INPUT DATA:
/-- **Lemma 8.6.1 phrased with the range `𝓖_♮(ω_high, ε)` (repaired strip): "for all `ω_high`
sufficiently large depending on `ε_width` and for `(ω, m, Λ) ∈ 𝓖_♮(ω_high, ε_width)` …".** For
`0 < M`, `0 ≤ a < M`, `0 < α`, `0 < ε` there are `ω₀`, `d > 0`, `b > 0`, `B` such that for all
`ω_high ≥ ω₀` and all `(ω, m, Λ) ∈ 𝓖_♮(ω_high, ε)` (`IsFreqNatural` with the strip
`IsNearSuperradiant' M a α`: admissible, `ω_high ≤ |ω|`, `εΛ ≤ ω² ≤ ε⁻¹Λ`, off the strip) the
dichotomy of `exists_sepPotential_trapping_structure` holds (with `c = min(ε, α²)`:
`ω² − V₀(r₊) ≥ min(ε, α²)Λ` off the strip, `KerrFrequencyRanges.min_mul_le_sq_sub_sepPotential₀_rPlus`;
and `Λ ≥ εω² ≥ εω²_high ≥ Λ₀` once `ω_high ≥ √(max(Λ₀, 0)/ε)`).
[cite: DafermosRodnianskiShlapentokhrothman2014, Lemma 8.6.1] -/
theorem exists_sepPotential_trapping_structure_of_isFreqNatural' {M a α ε : ℝ} (hM : 0 < M)
    (ha0 : 0 ≤ a) (haM : a < M) (hα : 0 < α) (hε : 0 < ε) :
    ∃ ω₀ : ℝ, ∃ d > 0, ∃ b > 0, ∃ B : ℝ, ∀ ωh : ℝ, ω₀ ≤ ωh → ∀ (ω : ℝ) (m : ℤ) (Λ : ℝ),
      IsFreqNatural (IsNearSuperradiant' M a α) a ωh ε ω m Λ →
      (∀ r ∈ Ici (rPlus M a), sepPotential M a ω m Λ r ≤ ω ^ 2 - b * Λ) ∨
      (∃ r₃ rmax : ℝ, rPlus M a + d ≤ r₃ ∧ r₃ ≤ 6 * M ∧ r₃ + d ≤ rmax ∧ rmax < 7 * M ∧
        (∀ r ∈ Icc (rPlus M a) r₃, sepPotential M a ω m Λ r ≤ ω ^ 2 - b * Λ) ∧
        (∀ r ∈ Ico r₃ rmax, 0 < deriv (sepPotential M a ω m Λ) r) ∧
        deriv (sepPotential M a ω m Λ) rmax = 0 ∧
        (∀ r ∈ Ioi rmax, deriv (sepPotential M a ω m Λ) r < 0) ∧
        IsMaxOn (sepPotential M a ω m Λ) (Ici r₃) rmax ∧
        (∀ r ∈ Ici r₃,
          b * Λ * (r - rmax) ^ 2 / r ^ 4 ≤ -((r - rmax) * deriv (sepPotential M a ω m Λ) r)) ∧
        deriv (deriv (sepPotential M a ω m Λ)) rmax ≤ -(b * Λ) ∧
        (∃ r0max : ℝ, rPlus M a < r0max ∧ r0max < 7 * M ∧
          deriv (sepPotential₀ M a ω m Λ) r0max = 0 ∧
          (∀ r ∈ Ioi r0max, deriv (sepPotential₀ M a ω m Λ) r < 0) ∧
          |rmax - r0max| ≤ B / Λ)) := by
  have hc : 0 < min ε (α ^ 2) := lt_min hε (by positivity)
  obtain ⟨Λ₀, d, hd, b, hb, B, H⟩ := exists_sepPotential_trapping_structure hM ha0 haM hc
  refine ⟨√(max Λ₀ 0 / ε), d, hd, b, hb, B, fun ωh hωh ω m Λ hG ↦ ?_⟩
  obtain ⟨hadm, hωh', hεΛ, hω2, hS⟩ := hG
  have hω0 : 0 ≤ √(max Λ₀ 0 / ε) := Real.sqrt_nonneg _
  have hωh0 : 0 ≤ ωh := hω0.trans hωh
  -- `Λ ≥ εω² ≥ εω²_high ≥ max(Λ₀, 0)`
  have hΛ : Λ₀ ≤ Λ := by
    have h1 : max Λ₀ 0 / ε ≤ ωh ^ 2 := by
      calc max Λ₀ 0 / ε = (√(max Λ₀ 0 / ε)) ^ 2 :=
            (Real.sq_sqrt (div_nonneg (le_max_right _ _) hε.le)).symm
        _ ≤ ωh ^ 2 := pow_le_pow_left₀ hω0 hωh 2
    have h2 : ωh ^ 2 ≤ ω ^ 2 := by
      calc ωh ^ 2 ≤ |ω| ^ 2 := pow_le_pow_left₀ hωh0 hωh' 2
        _ = ω ^ 2 := sq_abs ω
    have h4 : ε * ω ^ 2 ≤ Λ := by
      have := mul_le_mul_of_nonneg_left hω2 hε.le
      rwa [← mul_assoc, mul_inv_cancel₀ hε.ne', one_mul] at this
    have h5 : max Λ₀ 0 = ε * (max Λ₀ 0 / ε) := by field_simp
    calc Λ₀ ≤ max Λ₀ 0 := le_max_left _ _
      _ = ε * (max Λ₀ 0 / ε) := h5
      _ ≤ ε * ωh ^ 2 := mul_le_mul_of_nonneg_left h1 hε.le
      _ ≤ ε * ω ^ 2 := mul_le_mul_of_nonneg_left h2 hε.le
      _ ≤ Λ := h4
  have hcΛ := min_mul_le_sq_sub_sepPotential₀_rPlus hM ha0 haM.le hα.le hadm hS hεΛ
  exact H ω m Λ hadm hΛ hcΛ

end Kerr

end Literature.Geometry.Lorentzian

end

ABOUT THIS TASK: Retype word for word everything in the listing above from the line that holds "(∀ r ∈ Ico r₃" down to the line that holds "deriv (sepPotential₀ M a ω m Λ) r0max". Keep both end lines and leave out the rest.

ANSWER FOR THIS EXERCISE:
        (∀ r ∈ Ico r₃ rmax, 0 < deriv (sepPotential M a ω m Λ) r) ∧
        deriv (sepPotential M a ω m Λ) rmax = 0 ∧
        (∀ r ∈ Ioi rmax, deriv (sepPotential M a ω m Λ) r < 0) ∧
        IsMaxOn (sepPotential M a ω m Λ) (Ici r₃) rmax ∧
        (∀ r ∈ Ici r₃,
          b * Λ * (r - rmax) ^ 2 / r ^ 4 ≤ -((r - rmax) * deriv (sepPotential M a ω m Λ) r)) ∧
        deriv (deriv (sepPotential M a ω m Λ)) rmax ≤ -(b * Λ) ∧
        (∃ r0max : ℝ, rPlus M a < r0max ∧ r0max < 7 * M ∧
          deriv (sepPotential₀ M a ω m Λ) r0max = 0 ∧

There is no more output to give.